Task brief> The line containing "Blind re-derivation cell" marks the end: quote every line from the start of the records below through it, word for word.

Saved data entries>

import Mathlib
import Summits.Ventures.HodgeRepro.Tier4.Line1.RTFSetting
import Summits.Ventures.HodgeRepro.Tier4.Line4.L1ClassV3
import Summits.Ventures.HodgeRepro.Tier4.Line4.ArchDistBounds

/-!
# Tier4/Line4/OrbitDist — the archimedean size of a rational double coset

Blind re-derivation cell `pub-hodge-repro`, Tier 4 «PROVE THE STEP», LINE L4 (C-L4-TAIL; plan-4 g4's (T) ruling STATUS
S14998: no orbit invariant, the size of an orbit is the `archDist` of its elements, constant up to a constant on an orbit),
seat t4-L3-p2 (g3), statement-first.

* `orbitDist S o := sInf {archDist W γ : γ rational, orbitOf γ = o}` — the range is non-empty (every orbit is the class of
  some `γ`) and bounded below by `0` (`archDist_nonneg`), so this is a genuine infimum: no choice, no well-definedness lemma.
* `orbitDist_nonneg`, `orbitDist_le (h : orbitOf γ = o) : orbitDist S o ≤ archDist W γ` (`csInf_le`).
* `archDist_le_orbitDist_add`: if `archDist` is bounded on `T(k)` and on `T′(k)` (the tori compact at infinity — the
  display's form of that compactness), then `archDist γ ≤ orbitDist S o + c` for every `γ` in the orbit `o`: two elements of
  one orbit differ by `τ · γ · τ′` (`DoubleCoset.eq`) and `archDist` is subadditive (`archDist_mul_le`, ArchDistBounds), so
  every element of the orbit is within `2 c` of every other, and the infimum is within `2 c` of each of them (`le_csInf`).

Nothing here says anything about the status of the Hodge conjecture for CM abelian varieties, which is NOT proved
(HC_CM is NOT proved by anyone in this repository).
-/

set_option autoImplicit false

noncomputable section

namespace Summit.Ventures.HodgeRepro.Tier4.Line4

open Summit.Ventures.HodgeRepro.Tier4.Common NumberField
open Summit.Ventures.HodgeRepro.Tier4.Line1.RTF
open Summit.Ventures.HodgeRepro.Tier4.Line4.L1Class (archDist archDist_nonneg archDist_mul_le)

variable {k : Type} [Field k] [NumberField k] (W : PlaneData k) [MeasurableSpace (GA W)]
  (S : Setting (GA W))

/-- **THE ARCHIMEDEAN SIZE OF AN ORBIT**: the infimum of `archDist` over the rational elements of the double coset. -/
def orbitDist (o : S.Orbit) : ℝ :=
  sInf (Set.range fun γ : {γ : S.Gk // S.orbitOf γ = o} => archDist W (γ.1 : GA W))

/-- Every orbit is the class of some rational element. -/
theorem exists_orbitOf_eq (o : S.Orbit) : ∃ γ : S.Gk, S.orbitOf γ = o :=
  ⟨o.out, DoubleCoset.out_eq' _ _ o⟩

/-- The range defining `orbitDist` is non-empty. -/
theorem orbitDist_range_nonempty (o : S.Orbit) :
    (Set.range fun γ : {γ : S.Gk // S.orbitOf γ = o} => archDist W (γ.1 : GA W)).Nonempty := by
  obtain ⟨γ, hγ⟩ := exists_orbitOf_eq W S o
  exact ⟨_, ⟨⟨γ, hγ⟩, rfl⟩⟩

/-- `0` is a lower bound of the range defining `orbitDist`. -/
theorem orbitDist_range_bddBelow (o : S.Orbit) :
    BddBelow (Set.range fun γ : {γ : S.Gk // S.orbitOf γ = o} => archDist W (γ.1 : GA W)) :=
  ⟨0, by rintro _ ⟨γ, rfl⟩; exact archDist_nonneg W _⟩

/-- `orbitDist` is non-negative. -/
theorem orbitDist_nonneg (o : S.Orbit) : 0 ≤ orbitDist W S o :=
  le_csInf (orbitDist_range_nonempty W S o) (by rintro _ ⟨γ, rfl⟩; exact archDist_nonneg W _)

/-- `orbitDist` is below the `archDist` of every element of the orbit. -/
theorem orbitDist_le {o : S.Orbit} (γ : S.Gk) (h : S.orbitOf γ = o) : orbitDist W S o ≤ archDist W (γ : GA W) :=
  csInf_le (orbitDist_range_bddBelow W S o) ⟨⟨γ, h⟩, rfl⟩

/-- **THE ORBIT SIZE IS CONSTANT UP TO A CONSTANT**: if `archDist` is bounded on `T(k)` and on `T′(k)` then every element
of an orbit is within `2 c` of the orbit size. -/
theorem archDist_le_orbitDist_add {cT cT' : ℝ}
    (hT : ∀ τ : S.Gk, τ ∈ S.Tk → archDist W (τ : GA W) ≤ cT)
    (hT' : ∀ τ' : S.Gk, τ' ∈ S.T'k → archDist W (τ' : GA W) ≤ cT') :
    ∀ (o : S.Orbit) (γ : S.Gk), S.orbitOf γ = o → archDist W (γ : GA W) ≤ orbitDist W S o + (cT + cT') := by
  intro o γ hγ
  rw [← sub_le_iff_le_add]
  refine le_csInf (orbitDist_range_nonempty W S o) ?_
  rintro _ ⟨⟨γ', hγ'⟩, rfl⟩
  -- `γ' = τ γ τ'` with `τ ∈ T(k)`, `τ' ∈ T'(k)`
  have heq : S.orbitOf γ = S.orbitOf γ' := hγ.trans hγ'.symm
  obtain ⟨τ, hτ, τ', hτ', hγγ'⟩ := (DoubleCoset.eq S.Tk S.T'k γ γ').1 heq
  -- `γ = τ⁻¹ γ' τ'⁻¹`
  have hback : (γ : GA W) = (τ⁻¹ : S.Gk) * (γ' : GA W) * (τ'⁻¹ : S.Gk) := by
    rw [hγγ']
    push_cast
    group
  have h1 := archDist_mul_le W ((τ⁻¹ : S.Gk) * (γ' : GA W)) ((τ'⁻¹ : S.Gk) : GA W)
  have h2 := archDist_mul_le W ((τ⁻¹ : S.Gk) : GA W) (γ' : GA W)
  have h3 := hT τ⁻¹ (S.Tk.inv_mem hτ)
  have h4 := hT' τ'⁻¹ (S.T'k.inv_mem hτ')
  rw [hback]
  linarith

end Summit.Ventures.HodgeRepro.Tier4.Line4

end
import Mathlib
import HarnessLib
import Literature.Computability.AlgebraicComplexity.ArithCircuit
import Literature.Computability.AlgebraicComplexity.SupportSymmetrisation
import Summits.ValiantsHypothesis.ValiantsHypothesis.Theorems.MonotoneRestorationMonotoneRestorationQPEsymmRowSumsComplexity

/-!
# ValiantsHypothesis / MonotoneRestoration — `MonotoneRestorationQP`, line `Sketch`, D3 (part 1)

Support file for crux item `stmt-ValiantsHypothesis-15886`
(`Summit.ValiantsHypothesis.ValiantsHypothesis.Theses.MonotoneRestoration.MonotoneRestorationQP`),
line `Sketch`, stub `stub_rowScan_rowBlocks` (Theorem δ, the row blocks of the scan program):
generic bookkeeping for building SUPPORTED STRAIGHT-LINE PROGRAMS (tree `ArithCircuit` gate lists
with a support annotation `K : ℕ → Finset (Fin n)`, the input format of
`SupportSymm.exists_symmetric_circuit_of_supports`) one gate at a time.

* `rowScanGates_step` — the INVARIANT EXTENSION LEMMA: the six hypotheses of the support
  symmetrisation theorem (non-nullary gates, fan-in bound, well-formedness, supports of size
  `≤ 2`, hereditary supports of product gates, invariance of every gate value under the diagonal
  renamings fixing its support pointwise) are preserved when one appends a gate `g` with support
  `S` (`|S| ≤ 2`) whose operands refer to earlier gates, whose value is invariant under the
  renamings fixing `S`, and, if `g` is a product gate, whose operands are supported inside `S`;
  `rowScanGates_step_hered` — when ALL operands are supported inside `S` the invariance is
  automatic (`rowScanGates_operand_rename`, `rowScanGates_gate_rename`).
* `rowScanGates_iter` — iterating a one-task construction over a finite index type while keeping
  an abstract invariant, the prefix relation, the agreement of the annotations and a table of
  located values (`index < length ∧ K index = support ∧ value = …`); located values persist along
  prefixes (`rowScanGates_getD_eq_of_prefix`).

No definitions: the invariant is kept abstract (`Inv`) in `rowScanGates_iter` and spelled out in
`rowScanGates_step`. The iteration lemma `rowScanGates_iter` is the registered sub-goal this file
discharges; the stub itself is proved in `…QPRowScanRowBlocks.lean`.

## References

* P. Bürgisser, *Completeness and Reduction in Algebraic Complexity Theory*, Springer 2000,
  Def. 2.1 (straight-line programs).
* A. Dawar, G. Wilsenach, *Symmetric Arithmetic Circuits*, Theory of Computing 21 (2025), §3
  (supports).
-/

-- `Summit.ValiantsHypothesis.ValiantsHypothesis.…` is the tree's mandated single-conjunct layout
-- (Sub = Summit), so the duplicated namespace component is intended.
set_option linter.dupNamespace false

open Literature.Computability.AlgebraicComplexity MvPolynomial

namespace Summit.ValiantsHypothesis.ValiantsHypothesis.Theorems

/-! ### Lists: appending one gate -/

/-- Reading position `i` of `L ++ [g]`: either a position of `L` or the new last one. [folklore] -/
theorem rowScanGates_getElem?_append_singleton {α : Type*} {L : List α} {g g' : α} {i : ℕ}
    (h : (L ++ [g])[i]? = some g') :
    (i < L.length ∧ L[i]? = some g') ∨ (i = L.length ∧ g' = g) := by
  rcases lt_or_ge i L.length with hi | hi
  · exact Or.inl ⟨hi, by rwa [List.getElem?_append_left hi] at h⟩
  · rw [List.getElem?_append_right hi, List.getElem?_singleton] at h
    by_cases h0 : i - L.length = 0
    · rw [if_pos h0] at h
      exact Or.inr ⟨by omega, (Option.some_injective _ h).symm⟩
    · rw [if_neg h0] at h
      exact absurd h (by simp)

/-- `RefsBelow` is monotone in the bound. [folklore] -/
theorem rowScanGates_refsBelow_mono {k σ : Type*} {u : ArithCircuit.Operand k σ} {a b : ℕ}
    (h : u.RefsBelow a) (hab : a ≤ b) : u.RefsBelow b := by
  cases u with
  | var _ => trivial
  | const _ => trivial
  | gate j => exact lt_of_lt_of_le (show j < a from h) hab

/-- Updating the annotation at position `m` does not change the support of an operand referring
only to gates `< m`. [folklore] -/
theorem rowScanGates_osupp_update {k : Type*} {n : ℕ} (K : ℕ → Finset (Fin n)) (m : ℕ)
    (S : Finset (Fin n)) {u : ArithCircuit.Operand k (Fin n × Fin n)} (hu : u.RefsBelow m) :
    SupportSymm.osupp (Function.update K m S) u = SupportSymm.osupp K u := by
  cases u with
  | var _ => rfl
  | const _ => rfl
  | gate j => exact Function.update_of_ne (Nat.ne_of_lt (show j < m from hu)) _ _

/-- Appending gates does not change the values of the earlier gates (Bürgisser 2000, Def. 2.1).
[folklore] -/
theorem rowScanGates_getD_eq_of_prefix {k : Type*} [CommSemiring k] {σ : Type*}
    {L L' : List (ArithCircuit.Gate k σ)} (h : L <+: L') {t : ℕ} (ht : t < L.length) :
    (ArithCircuit.gateValues L').getD t 0 = (ArithCircuit.gateValues L).getD t 0 := by
  obtain ⟨M, rfl⟩ := h
  obtain ⟨W, hW⟩ := esymmRowSumsCplx_gateValues_prefix L M
  rw [← hW, List.getD_eq_getElem?_getD, List.getD_eq_getElem?_getD,
    List.getElem?_append_left (by rwa [ArithCircuit.gateValues_length])]

/-- Bookkeeping of one appended gate `g` with support `S` at position `|L|`: prefix, agreement
of the annotations below `|L|`, length, and the located new value `g.eval (gateValues L)`.
[folklore] -/
theorem rowScanGates_append {k : Type*} [CommSemiring k] {σ κ : Type*}
    (L : List (ArithCircuit.Gate k σ)) (K : ℕ → κ) (g : ArithCircuit.Gate k σ) (S : κ) :
    L <+: L ++ [g] ∧ (∀ t < L.length, Function.update K L.length S t = K t) ∧
      (L ++ [g]).length ≤ L.length + 1 ∧ L.length < (L ++ [g]).length ∧
      Function.update K L.length S L.length = S ∧
      (ArithCircuit.gateValues (L ++ [g])).getD L.length 0 =
        g.eval (ArithCircuit.gateValues L) := by
  refine ⟨List.prefix_append _ _, fun t ht => Function.update_of_ne (Nat.ne_of_lt ht) _ _,
    by simp, by simp, Function.update_self _ _ _, ?_⟩
  rw [ArithCircuit.gateValues_append_singleton, List.getD_eq_getElem?_getD,
    List.getElem?_append_right (by rw [ArithCircuit.gateValues_length]),
    ArithCircuit.gateValues_length, Nat.sub_self, List.getElem?_cons_zero, Option.getD_some]

/-! ### Invariance of gate values under renamings -/

/-- A gate all of whose operands have values fixed by `rename f` has a value fixed by `rename f`
(`rename f` is an algebra map). [folklore] -/
theorem rowScanGates_gate_rename {k : Type*} [CommSemiring k] {σ : Type*} (f : σ → σ)
    (vals : List (MvPolynomial σ k)) (g : ArithCircuit.Gate k σ)
    (h : ∀ u ∈ g.args, rename f (u.eval vals) = u.eval vals) :
    rename f (g.eval vals) = g.eval vals := by
  cases g with
  | sum args =>
    simp only [ArithCircuit.Gate.eval, map_list_sum, List.map_map]
    congr 1
    refine List.map_congr_left fun a ha => ?_
    rw [Function.comp_apply, map_smul, h a.2 (List.mem_map_of_mem ha)]
  | prod args =>
    simp only [ArithCircuit.Gate.eval, map_list_prod, List.map_map]
    congr 1
    refine List.map_congr_left fun u hu => ?_
    rw [Function.comp_apply, h u hu]
import Summits.QuantumFields.YangMills.Theorems.VirialFluxGapScalingTauber
import HarnessLib

/-!
# Route `VirialFluxGap` (YangMills): the ROBUST one-sided Tauberian mean bound — an ALMOST-monotone scaling law suffices

Sequel to ✓`ScalingTauber.scalingTauber` (crux ⟨stmt-QuantumFields-24141⟩ `VirialFluxGap.PeriodicSoftness`, volume route).  The SHARP law
`θ^α m(t) ≤ m(θt)` (all `θ ∈ (0,1]`) is flow output; an EXPLICIT quasi-homogeneous contraction map (`√θ` on the massive modes, `θ^{1/4}` on the
twelve toron zero modes, identity along the gauge orbit) only yields the ROBUST law `(1 − η)·θ^α·m(t) ≤ m(θt)`, `η = poly(L)·t₀^{1/4}` (design
note of width seat w3 g58, 2026-08-30).  ★ `scalingTauber_robust`: the robust law + floor `m₁ ≤ m(t₀)` + threshold
`(βt₀+1)(βt₀)^α e^{2−βt₀} ≤ ε(1−η)m₁` ⟹ `β⟨F⟩_β ≤ α + ε + η(1+α)/(1−η)`.  Proof: with `n(s) = s^{−α}m(s)` the robust law is
`(1−η)n(y) ≤ n(x)` (`0 < x ≤ y ≤ t₀`); its least antitone MAJORANT `N(x) = sup_{[x,t₀]} n` has `n ≤ N ≤ n/(1−η)`; run ✓`scalingTauber`'s
argument with the antitone factor `N·𝟙_{(0,t₀]}` in Chebyshev's inequality (Gamma first moment `0`) and pay the defect only where `βs < 1+α`:
`(βs−1−α)(n−N) ≤ (1+α)(N−n) ≤ (1+α)η/(1−η)·n`.  With `α = 9L⁴ − c` one needs `η ≲ c/L⁴` — affordable, `t₀ = 1/poly(L)` being free.

HONEST FRAMING: generic real analysis; no stub / crux / rung / summit is closed by this file; ⟨24141⟩ stays OPEN; the Yang–Mills mass gap is
NOT proved.  THEOREMS ONLY (0 `def`, 0 `sorry`), standard axioms.  Width seat `ym-line-sfw-p2-w2` g51, `--supports stmt-QuantumFields-24141`.
References: [cite: Griffiths1964]; [cite: TomboulisYaffe1985].
-/

set_option autoImplicit false

noncomputable section

open MeasureTheory Set Filter Real
open scoped Topology
open Summit.QuantumFields.YangMills.Theorems.VirialFluxGap.TauberWeights
open Summit.QuantumFields.YangMills.Theorems.VirialFluxGap.TauberMeanUpperPrep
open Summit.QuantumFields.YangMills.Theorems.VirialFluxGap.LaplaceLayerCake

namespace Summit.QuantumFields.YangMills.Theorems.VirialFluxGap.ScalingTauber
/-! ## The real inequality -/

/-- The real inequality behind the stub, in the variables `e₁ = E_{c₁}`, `e₂ = E_{c₂}`,
`e₃ = E_{c₃}`, `f₂ = E_{L-c₂}`, `f₃ = E_{L-c₃}`, spans `c₂ - c₁ = u + 1`, `c₃ - c₂ = m + 1`
(so `c₃ - c₁ = (u + m + 1) + 1`): `S₁₃ T₂₃ ≤ S₁₂ (x + e₃ + f₃)` from `S₁₃ ≤ S₁₂`
(`rungAdj_same_le`, `f₃ ≤ f₂`) and `T₂₃ ≤ x + e₂ + f₃ ≤ x + e₃ + f₃` (`rungAdj_cross_le`,
`e₂ ≤ e₃`). [folklore] -/
private theorem rungAdj_real {x e₁ e₂ e₃ f₂ f₃ : ℝ} (u m : ℕ) (hx0 : 0 ≤ x) (hx : x ≤ 1 / 2)
    (he₁ : 0 ≤ e₁) (he₂ : 0 ≤ e₂) (he₂' : e₂ ≤ 1 / 6) (hf₂ : 0 ≤ f₂) (hf₃ : 0 ≤ f₃)
    (h₂₃ : e₂ ≤ e₃) (h₃₂ : f₃ ≤ f₂) :
    x ^ (u + m + 1 + 1) / 2 * (((1 + x) ^ (u + m + 1 + 2) + (1 - x) ^ (u + m + 1 + 2)) +
          (e₁ + f₃) * ((1 + x) ^ (u + m + 1 + 1) - (1 - x) ^ (u + m + 1 + 1)) +
          e₁ * f₃ * ((1 + x) ^ (u + m + 1) + (1 - x) ^ (u + m + 1))) *
        (x ^ (m + 1) / 2 * (((1 + x) ^ (m + 2) - (1 - x) ^ (m + 2)) +
          (e₂ + f₃) * ((1 + x) ^ (m + 1) + (1 - x) ^ (m + 1)) +
          e₂ * f₃ * ((1 + x) ^ m - (1 - x) ^ m))) ≤
      x ^ (u + 1) / 2 * (((1 + x) ^ (u + 2) + (1 - x) ^ (u + 2)) +
          (e₁ + f₂) * ((1 + x) ^ (u + 1) - (1 - x) ^ (u + 1)) +
          e₁ * f₂ * ((1 + x) ^ u + (1 - x) ^ u)) *
        (x + e₃ + f₃) := by
  have hS := rungAdj_same_le hx0 hx he₁ hf₃ h₃₂ (show u ≤ u + m + 1 by omega)
  have hC0 := rungAdj_cross_nonneg m hx0 (by linarith) he₂ hf₃
  have hC := rungAdj_cross_le m hx0 hx he₂ he₂' hf₃
  have hS0 := rungAdj_same_nonneg u hx0 (by linarith) he₁ hf₂
  exact mul_le_mul hS (hC.trans (by linarith)) hC0 hS0

/-! ## The ladder kernels in zigzag form -/

/-- Same-row (bottom) kernels of the ladder `{0..L}×{0,1}` in zigzag form: for `i + m + 1 = j ≤ L`
and `x ≥ 0`,
`Z_{R_L}((i,0),(j,0)) = x^{m+1}/2 · [(P^{m+2} + M^{m+2}) + (E_i + E_{L-j})(P^{m+1} - M^{m+1})`
`  + E_i E_{L-j} (P^m + M^m)]`, `P = 1+x`, `M = 1-x` (`stub_ladderKernels_interior` with `ε = +1`).
[folklore] -/
private theorem rungAdj_kernel_same (L i j m : ℕ) (hm : i + m + 1 = j) (hjL : j ≤ L) {x : ℝ}
    (hx : 0 ≤ x) :
    pathKernel (discreteDomainGraph (rectDomain L 1) 1) x (st i 0) (st j 0) =
      ENNReal.ofReal (x ^ (m + 1) / 2 *
        (((1 + x) ^ (m + 2) + (1 - x) ^ (m + 2)) +
          ((∑ d ∈ Finset.range i, x ^ (2 * d + 3)) + ∑ d ∈ Finset.range (L - j), x ^ (2 * d + 3)) *
            ((1 + x) ^ (m + 1) - (1 - x) ^ (m + 1)) +
          (∑ d ∈ Finset.range i, x ^ (2 * d + 3)) * (∑ d ∈ Finset.range (L - j), x ^ (2 * d + 3)) *
            ((1 + x) ^ m + (1 - x) ^ m))) := by
  rw [stub_ladderKernels_interior L i j (by omega) hjL hx 0 0 (Or.inl rfl) (Or.inl rfl), if_pos rfl]
  congr 1
  subst hm
  have e1 : i + m + 1 - i = m + 1 := by omega
  have e2 : m + 1 - 1 = m := rfl
  rw [e1, e2]
  ring

/-- Opposite-row kernels of the ladder `{0..L}×{0,1}` in zigzag form: for `i + m + 1 = j ≤ L` and
`x ≥ 0`,
`Z_{R_L}((i,0),(j,1)) = x^{m+1}/2 · [(P^{m+2} - M^{m+2}) + (E_i + E_{L-j})(P^{m+1} + M^{m+1})`
`  + E_i E_{L-j} (P^m - M^m)]` (`stub_ladderKernels_interior` with `ε = -1`; adapted from
`…BoundaryTP2LadderFacingRungs`, `facing_kernel`). [folklore] -/
private theorem rungAdj_kernel_cross (L i j m : ℕ) (hm : i + m + 1 = j) (hjL : j ≤ L) {x : ℝ}
    (hx : 0 ≤ x) :
    pathKernel (discreteDomainGraph (rectDomain L 1) 1) x (st i 0) (st j 1) =
      ENNReal.ofReal (x ^ (m + 1) / 2 *
        (((1 + x) ^ (m + 2) - (1 - x) ^ (m + 2)) +
          ((∑ d ∈ Finset.range i, x ^ (2 * d + 3)) + ∑ d ∈ Finset.range (L - j), x ^ (2 * d + 3)) *
            ((1 + x) ^ (m + 1) + (1 - x) ^ (m + 1)) +
          (∑ d ∈ Finset.range i, x ^ (2 * d + 3)) * (∑ d ∈ Finset.range (L - j), x ^ (2 * d + 3)) *
            ((1 + x) ^ m - (1 - x) ^ m))) := by
  rw [stub_ladderKernels_interior L i j (by omega) hjL hx 0 1 (Or.inl rfl) (Or.inr rfl),
    if_neg (by norm_num)]
  congr 1
  subst hm
  have e1 : i + m + 1 - i = m + 1 := by omega
  have e2 : m + 1 - 1 = m := rfl
  rw [e1, e2]
  ring

/-! ## The stub -/

/-- **Tool stub `stub_ladder_bbbt_rung_adjacent`.** On the ladder `{0..L}×{0,1}`, for three bottom
sites `c₁ < c₂ < c₃ ≤ L` and the top site `(c₃,1)` above the third (cyclic order
`(c₁,0),(c₂,0),(c₃,0),(c₃,1)`) and `0 ≤ x ≤ 1/2`, the crossing pairing weighs at most the adjacent
one: `Z((c₁,0),(c₃,0)) Z((c₂,0),(c₃,1)) ≤ Z((c₁,0),(c₂,0)) Z((c₃,0),(c₃,1))`. Mechanism: the
same-row kernel from `(c₁,0)` is non-increasing in the span (the zigzag sequences
`x^n (P^{n+1} ± M^{n+1})`, `x^n (P^n + M^n)` are non-increasing on `[0, 1/2]` and `E_{L-j}`
decreases with `j`), and the crossing kernel into the rung column is at most
`x + E_{c₂} + E_{L-c₃}`, which is at most the rung `x + E_{c₃} + E_{L-c₃}` since `E_k` is monotone
in `k`. [folklore] -/
theorem stub_ladder_bbbt_rung_adjacent (L : ℕ) {c₁ c₂ c₃ : ℕ} (h₁₂ : c₁ < c₂) (h₂₃ : c₂ < c₃)
    (h₃ : c₃ ≤ L) {x : ℝ} (hx0 : 0 ≤ x) (hx : x ≤ 1 / 2) :
    pathKernel (discreteDomainGraph (rectDomain L 1) 1) x (st c₁ 0) (st c₃ 0) *
        pathKernel (discreteDomainGraph (rectDomain L 1) 1) x (st c₂ 0) (st c₃ 1) ≤
      pathKernel (discreteDomainGraph (rectDomain L 1) 1) x (st c₁ 0) (st c₂ 0) *
        pathKernel (discreteDomainGraph (rectDomain L 1) 1) x (st c₃ 0) (st c₃ 1) := by
  obtain ⟨u, hu⟩ : ∃ u, c₁ + u + 1 = c₂ := ⟨c₂ - c₁ - 1, by omega⟩
  obtain ⟨m, hm⟩ : ∃ m, c₂ + m + 1 = c₃ := ⟨c₃ - c₂ - 1, by omega⟩
  have hE := fun k => rungAdj_E_nonneg hx0 k
  rw [rungAdj_kernel_same L c₁ c₃ (u + m + 1) (by omega) h₃ hx0,
    rungAdj_kernel_cross L c₂ c₃ m hm h₃ hx0,
    rungAdj_kernel_same L c₁ c₂ u hu (by omega) hx0, stub_ladderRung L c₃ h₃ hx0,
    ← ENNReal.ofReal_mul (rungAdj_same_nonneg (u + m + 1) hx0 (by linarith) (hE c₁) (hE (L - c₃))),
    ← ENNReal.ofReal_mul (rungAdj_same_nonneg u hx0 (by linarith) (hE c₁) (hE (L - c₂)))]
  exact ENNReal.ofReal_le_ofReal (rungAdj_real u m hx0 hx (hE c₁) (hE c₂) (rungAdj_E_le hx0 hx c₂)
    (hE (L - c₂)) (hE (L - c₃)) (rungAdj_E_mono hx0 (by omega : c₂ ≤ c₃))
    (rungAdj_E_mono hx0 (by omega : L - c₃ ≤ L - c₂)))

Response to the exercise>
import Mathlib
import Summits.Ventures.HodgeRepro.Tier4.Line1.RTFSetting
import Summits.Ventures.HodgeRepro.Tier4.Line4.L1ClassV3
import Summits.Ventures.HodgeRepro.Tier4.Line4.ArchDistBounds

/-!
# Tier4/Line4/OrbitDist — the archimedean size of a rational double coset

Blind re-derivation cell `pub-hodge-repro`, Tier 4 «PROVE THE STEP», LINE L4 (C-L4-TAIL; plan-4 g4's (T) ruling STATUS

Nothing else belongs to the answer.